New analysis shows state paid leave programs cushioned the blow of COVID-19, sparking important new questions

Overview

New analysis shows that while Congress was busy debating the parameters of federal paid leave to families dealing with the COVID-19 pandemic, state paid leave programs in Rhode Island and California were already at work providing much-needed support to affected workers. Because of longstanding paid family and medical leave programs in these two states, workers were able to access paid leave benefits sooner and for a wider variety of reasons than their peers in states without paid leave social insurance programs.

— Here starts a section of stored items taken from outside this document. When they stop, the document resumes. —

import Summits.MatrixMultiplication.MatrixMultiplication.Theorems.ObstructionDescentUniversalOccurrenceTripods

set_option linter.dupNamespace false
set_option autoImplicit false

/-!
# Obstruction descent — universal occurrence below HALF THE SQUARE: `u(N) ≤ ⌈N²/2⌉` (covering codes of radius one)
# (decomp-mm · lens 3 · gen 32, fifth kernel, def-free)

`route-MatrixMultiplication-ObstructionDescent`, crux `NoOccurrenceObstruction` (`P_O`, stmt 29040); NODE-g32 §2b/§3.

The tripod criterion of the companion kernel (`uocc_of_tripodCover`: `m` tripods covering the `N`-box certify `UOCC(m,N)` through the
monomial Jacobian certificate of the NODE-g28 engine) is fed the classical covering codes of length `3` and radius `1`
(`K_q(3,1) = ⌈q²/2⌉`): split the alphabet `{0,…,N−1}` into the halves `A = {0,…,h₁−1}`, `B = {h₁,…,N−1}` (`h₁ = ⌈N/2⌉`, `h₂ = ⌊N/2⌋`)
and take the words `(x, y, x+y)` over `A` (addition mod `h₁`) and over `B` (mod `h₂`) — `h₁² + h₂² = ⌈N²/2⌉` words; two of the three
letters of any word lie in the same half, and that half contains a code word with those two letters in those two places (a Latin square
has surjective rows and columns).  Hence (`uocc_of_halfSquare_le`): **for every `N ≥ 2` and every `m ≥ ⌈N/2⌉² + ⌊N/2⌋² = ⌈N²/2⌉`, every
partition triple occurring in a tensor power of ANY complex tensor on an index type of cardinality `≤ N` occurs in the same tensor power of
`⟨m⟩`** — the universal-occurrence threshold satisfies `u(N) ≤ ⌈N²/2⌉`, half the slicing bound `u(N) ≤ N²` (`uocc_of_sq_le`); for the
crux: the `P_O`-cells `(n, m)` hold for all `m ≥ ⌈n⁴/2⌉` (`semigroup_le_matMul_of_halfSquare_le`).  The family version of the criterion
(`uocc_of_offsetCentres`: any family of `≤ m` centres, box-relative coordinates) is recorded for further codes.
No proposition is defined; no `def`; sorry-free; standard axioms.  Nothing here proves `ω = 2`.
[cite: LandsbergGCT2017, §4.7.1 (p. 101), §2.1.6 (p. 33)] [cite: BurgisserIkenmeyer2011, §3.1, Lemma 3.2]
-/

noncomputable section

open scoped BigOperators

namespace Summit.MatrixMultiplication.MatrixMultiplication.Theorems.ObstructionCalculus

open Literature.Computability.AlgebraicComplexity (kroneckerPow isotypicSum₁ isotypicSum₂ isotypicSum₃ unitTensor matMulTensor)

/-! ## §1  The criterion for an arbitrary family of centres (box-relative coordinates) -/

/-- **Universal occurrence from a covering family of centres.**  Let `κ` index at most `m` centres in the box `{0,…,N−1}³` (box-relative
coordinates) such that every cell of the box agrees with some centre in two of its three coordinates.  Then `UOCC(m,N)`: every triple
occurring for any tensor of format `≤ N` occurs for `⟨m⟩` (`N ≤ m`).  Reduction to `uocc_of_tripodCover`: embed `κ ↪ Fin m`, place the
centres in the top box of format `m`, and give the unused summands arbitrary centres. [cite: LandsbergGCT2017, §4.7.1] -/
theorem uocc_of_offsetCentres {m N : ℕ} (hNm : N ≤ m) {κ : Type} [Fintype κ] (hκ : Fintype.card κ ≤ m)
    (ctr : κ → Fin N × Fin N × Fin N)
    (hcov : ∀ x y z : Fin N, ∃ k : κ,
      ((ctr k).2.1 = y ∧ (ctr k).2.2 = z) ∨ ((ctr k).1 = x ∧ (ctr k).2.2 = z) ∨ ((ctr k).1 = x ∧ (ctr k).2.1 = y)) :
    ∀ {ι : Type} [Fintype ι], Fintype.card ι ≤ N → ∀ (s : ι → ι → ι → ℂ) (d : ℕ)
      (lam : Fin 3 → Nat.Partition d),
      isotypicSum₁ (lam 0) (isotypicSum₂ (lam 1) (isotypicSum₃ (lam 2) (kroneckerPow s d))) ≠ 0 →
      isotypicSum₁ (lam 0) (isotypicSum₂ (lam 1) (isotypicSum₃ (lam 2) (kroneckerPow (unitTensor ℂ m) d))) ≠ 0 := by
  classical
  intro ι _ hι t d lam hocc
  -- an injection of the centre labels into the summand labels `Fin m`
  obtain ⟨e⟩ : Nonempty (κ ↪ Fin m) := Function.Embedding.nonempty_of_card_le (by simpa using hκ)
  -- box-relative ↦ absolute coordinates (the top box of format `m`)
  let up : Fin N → Fin m := fun x => ⟨m - N + x, by omega⟩
  let coord : Fin N × Fin N × Fin N → Fin 3 → Fin N := fun p s => ![p.1, p.2.1, p.2.2] s
  let φ : Fin 3 → Fin m → Fin m := fun s l => if h : ∃ k, e k = l then up (coord (ctr h.choose) s) else l
  have hφ : ∀ (s : Fin 3) (k : κ), φ s (e k) = up (coord (ctr k) s) := by
    intro s k
    have h : ∃ k', e k' = e k := ⟨k, rfl⟩
    simp only [φ, dif_pos h]
    rw [e.injective h.choose_spec]
  refine uocc_of_tripodCover hNm φ (fun a b c ha hb hc => ?_) hι t d lam hocc
  obtain ⟨k, hk⟩ := hcov ⟨a - (m - N), by omega⟩ ⟨b - (m - N), by omega⟩ ⟨c - (m - N), by omega⟩
  have hupa : up ⟨a - (m - N), by omega⟩ = a := Fin.ext (by simp [up]; omega)
  have hupb : up ⟨b - (m - N), by omega⟩ = b := Fin.ext (by simp [up]; omega)
  have hupc : up ⟨c - (m - N), by omega⟩ = c := Fin.ext (by simp [up]; omega)
  rcases hk with ⟨h1, h2⟩ | ⟨h0, h2⟩ | ⟨h0, h1⟩
  · refine ⟨(0, a, e k), by simp, ?_, ?_⟩
    · simp only [Fin.isValue, zero_ne_one, if_false, hφ, coord, Matrix.cons_val_one, Matrix.cons_val_zero, h1, hupb]
    · simp only [Fin.isValue, Fin.reduceEq, if_false, hφ, coord, Matrix.cons_val_two, Matrix.tail_cons,
        Matrix.head_cons, h2, hupc]
  · refine ⟨(1, b, e k), ?_, by simp, ?_⟩
    · simp only [Fin.isValue, one_ne_zero, if_false, hφ, coord, Matrix.cons_val_zero, h0, hupa]
    · simp only [Fin.isValue, Fin.reduceEq, if_false, hφ, coord, Matrix.cons_val_two, Matrix.tail_cons,
        Matrix.head_cons, h2, hupc]
  · refine ⟨(2, c, e k), ?_, ?_, by simp⟩
    · simp only [Fin.isValue, Fin.reduceEq, if_false, hφ, coord, Matrix.cons_val_zero, h0, hupa]
    · simp only [Fin.isValue, Fin.reduceEq, if_false, hφ, coord, Matrix.cons_val_one, Matrix.cons_val_zero, h1, hupb]

/-! ## §2  The `⌈N²/2⌉` covering code -/

/-- **`u(N) ≤ ⌈N²/2⌉`: universal occurrence from half the square on.**  For `N ≥ 2` and `m ≥ ⌈N/2⌉² + ⌊N/2⌋² (= ⌈N²/2⌉)`, every
partition triple occurring in a tensor power of ANY complex tensor on an index type of cardinality `≤ N` occurs in the same tensor power
of the unit tensor `⟨m⟩`.  The centres are the words `(x, y, x + y)` over the half `{0,…,⌈N/2⌉−1}` (addition mod `⌈N/2⌉`) and over
the half `{⌈N/2⌉,…,N−1}` (mod `⌊N/2⌋`): a covering code of radius one (two letters of any word share a half; rows and columns of the
addition table are surjective), fed to `uocc_of_offsetCentres`.  (Monomial certificates cannot go below `⌈N²/2⌉ = K_N(3,1)`; the true
threshold is conjecturally far lower, NODE-g32 §3.) [cite: LandsbergGCT2017, §4.7.1 (p. 101), §2.1.6 (p. 33)]
[cite: BurgisserIkenmeyer2011, §3.1, Lemma 3.2] -/
theorem uocc_of_halfSquare_le {m N : ℕ} (h2 : 2 ≤ N) (hm : ((N + 1) / 2) ^ 2 + (N / 2) ^ 2 ≤ m) :
    ∀ {ι : Type} [Fintype ι], Fintype.card ι ≤ N → ∀ (s : ι → ι → ι → ℂ) (d : ℕ)
      (lam : Fin 3 → Nat.Partition d),
      isotypicSum₁ (lam 0) (isotypicSum₂ (lam 1) (isotypicSum₃ (lam 2) (kroneckerPow s d))) ≠ 0 →
      isotypicSum₁ (lam 0) (isotypicSum₂ (lam 1) (isotypicSum₃ (lam 2) (kroneckerPow (unitTensor ℂ m) d))) ≠ 0 := by
  classical
  intro ι _ hι t d lam hocc
  -- the two halves
  set h₁ : ℕ := (N + 1) / 2 with hh₁
  set h₂ : ℕ := N / 2 with hh₂
  have hN : h₁ + h₂ = N := by omega
  have h₁pos : 0 < h₁ := by omega
  have h₂pos : 0 < h₂ := by omega
  haveI : NeZero h₁ := ⟨h₁pos.ne'⟩
  haveI : NeZero h₂ := ⟨h₂pos.ne'⟩
  have hNm : N ≤ m := by nlinarith
  let inA : Fin h₁ → Fin N := fun x => ⟨x, by omega⟩
  let inB : Fin h₂ → Fin N := fun x => ⟨h₁ + x, by omega⟩
  let ctr : (Fin h₁ × Fin h₁) ⊕ (Fin h₂ × Fin h₂) → Fin N × Fin N × Fin N := fun k =>
    match k with
    | Sum.inl (x, y) => (inA x, inA y, inA (x + y))
    | Sum.inr (x, y) => (inB x, inB y, inB (x + y))
  have hcard : Fintype.card ((Fin h₁ × Fin h₁) ⊕ (Fin h₂ × Fin h₂)) ≤ m := by
    simp only [Fintype.card_sum, Fintype.card_prod, Fintype.card_fin]
    nlinarith
  refine uocc_of_offsetCentres hNm hcard ctr (fun x y z => ?_) hι t d lam hocc
  -- classify the three letters
  by_cases hx : (x : ℕ) < h₁ <;> by_cases hy : (y : ℕ) < h₁
  · -- x, y ∈ A
    refine ⟨Sum.inl (⟨x, hx⟩, ⟨y, hy⟩), Or.inr (Or.inr ⟨Fin.ext rfl, Fin.ext rfl⟩)⟩
  · by_cases hz : (z : ℕ) < h₁
    · -- x, z ∈ A : word (x, z - x, z)
      refine ⟨Sum.inl (⟨x, hx⟩, ⟨z, hz⟩ - ⟨x, hx⟩), Or.inr (Or.inl ⟨Fin.ext rfl, ?_⟩)⟩
      show inA (⟨x, hx⟩ + (⟨z, hz⟩ - ⟨x, hx⟩)) = z
      rw [add_sub_cancel]
    · -- y, z ∈ B : word (z - y, y, z) over B
      have hy' : (y : ℕ) - h₁ < h₂ := by omega
      have hz' : (z : ℕ) - h₁ < h₂ := by omega
      refine ⟨Sum.inr (⟨(z : ℕ) - h₁, hz'⟩ - ⟨(y : ℕ) - h₁, hy'⟩, ⟨(y : ℕ) - h₁, hy'⟩), Or.inl ⟨Fin.ext ?_, ?_⟩⟩
      · show h₁ + ((y : ℕ) - h₁) = (y : ℕ)
        omega
      · show inB (⟨(z : ℕ) - h₁, hz'⟩ - ⟨(y : ℕ) - h₁, hy'⟩ + ⟨(y : ℕ) - h₁, hy'⟩) = z
        rw [sub_add_cancel]
        exact Fin.ext (by simp [inB]; omega)
  · by_cases hz : (z : ℕ) < h₁
    · -- y, z ∈ A : word (z - y, y, z)
      refine ⟨Sum.inl (⟨z, hz⟩ - ⟨y, hy⟩, ⟨y, hy⟩), Or.inl ⟨Fin.ext rfl, ?_⟩⟩
      show inA (⟨z, hz⟩ - ⟨y, hy⟩ + ⟨y, hy⟩) = z
      rw [sub_add_cancel]
    · -- x, z ∈ B : word (x, z - x, z) over B
      have hx' : (x : ℕ) - h₁ < h₂ := by omega
      have hz' : (z : ℕ) - h₁ < h₂ := by omega
      refine ⟨Sum.inr (⟨(x : ℕ) - h₁, hx'⟩, ⟨(z : ℕ) - h₁, hz'⟩ - ⟨(x : ℕ) - h₁, hx'⟩), Or.inr (Or.inl ⟨Fin.ext ?_, ?_⟩)⟩
      · show h₁ + ((x : ℕ) - h₁) = (x : ℕ)
        omega
      · show inB (⟨(x : ℕ) - h₁, hx'⟩ + (⟨(z : ℕ) - h₁, hz'⟩ - ⟨(x : ℕ) - h₁, hx'⟩)) = z
        rw [add_sub_cancel]
        exact Fin.ext (by simp [inB]; omega)
  · -- x, y ∈ B
    have hx' : (x : ℕ) - h₁ < h₂ := by omega
    have hy' : (y : ℕ) - h₁ < h₂ := by omega
    refine ⟨Sum.inr (⟨(x : ℕ) - h₁, hx'⟩, ⟨(y : ℕ) - h₁, hy'⟩), Or.inr (Or.inr ⟨Fin.ext ?_, Fin.ext ?_⟩)⟩
    · show h₁ + ((x : ℕ) - h₁) = (x : ℕ)
      omega
    · show h₁ + ((y : ℕ) - h₁) = (y : ℕ)
      omega

/-- **The `P_O`-cells `(n, m)` hold for all `m ≥ ⌈n⁴/2⌉` (`n ≥ 2`)**: every type occurring for `⟨n,n,n⟩` occurs for `⟨m⟩`, from
`u(n²) ≤ ⌈n⁴/2⌉` and `semigroup_le_matMul_of_uocc` — half the slicing threshold `n⁴` of `uocc_sq_of_pow_four_le`.
[cite: BurgisserIkenmeyer2011, §3.1, Lemma 3.2] -/
theorem semigroup_le_matMul_of_halfSquare_le {n m : ℕ} (hn : 2 ≤ n) (hm : ((n * n + 1) / 2) ^ 2 + (n * n / 2) ^ 2 ≤ m) {d : ℕ}
    (lam : Fin 3 → Nat.Partition d)
    (hocc : isotypicSum₁ (lam 0) (isotypicSum₂ (lam 1) (isotypicSum₃ (lam 2) (kroneckerPow (matMulTensor ℂ n n n) d))) ≠ 0) :
    isotypicSum₁ (lam 0) (isotypicSum₂ (lam 1) (isotypicSum₃ (lam 2) (kroneckerPow (unitTensor ℂ m) d))) ≠ 0 :=
  semigroup_le_matMul_of_uocc (N := n * n) le_rfl (uocc_of_halfSquare_le (by nlinarith) hm) d lam hocc

end Summit.MatrixMultiplication.MatrixMultiplication.Theorems.ObstructionCalculus

end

This column summarizes the key findings from this analysis—an empirically grounded starting place for understanding how workers are accessing paid leave during these public health and economic crises. It continues with a roadmap for researchers, including potential data sources and priority research questions identified by paid leave experts and advocates, interested in examining how state and federal programs supported workers during the COVID-19 pandemic and the recession it caused. Such research has important short- and long-term implications for policymakers developing an equitable, accessible, and permanent federal option for the nation’s paid leave needs.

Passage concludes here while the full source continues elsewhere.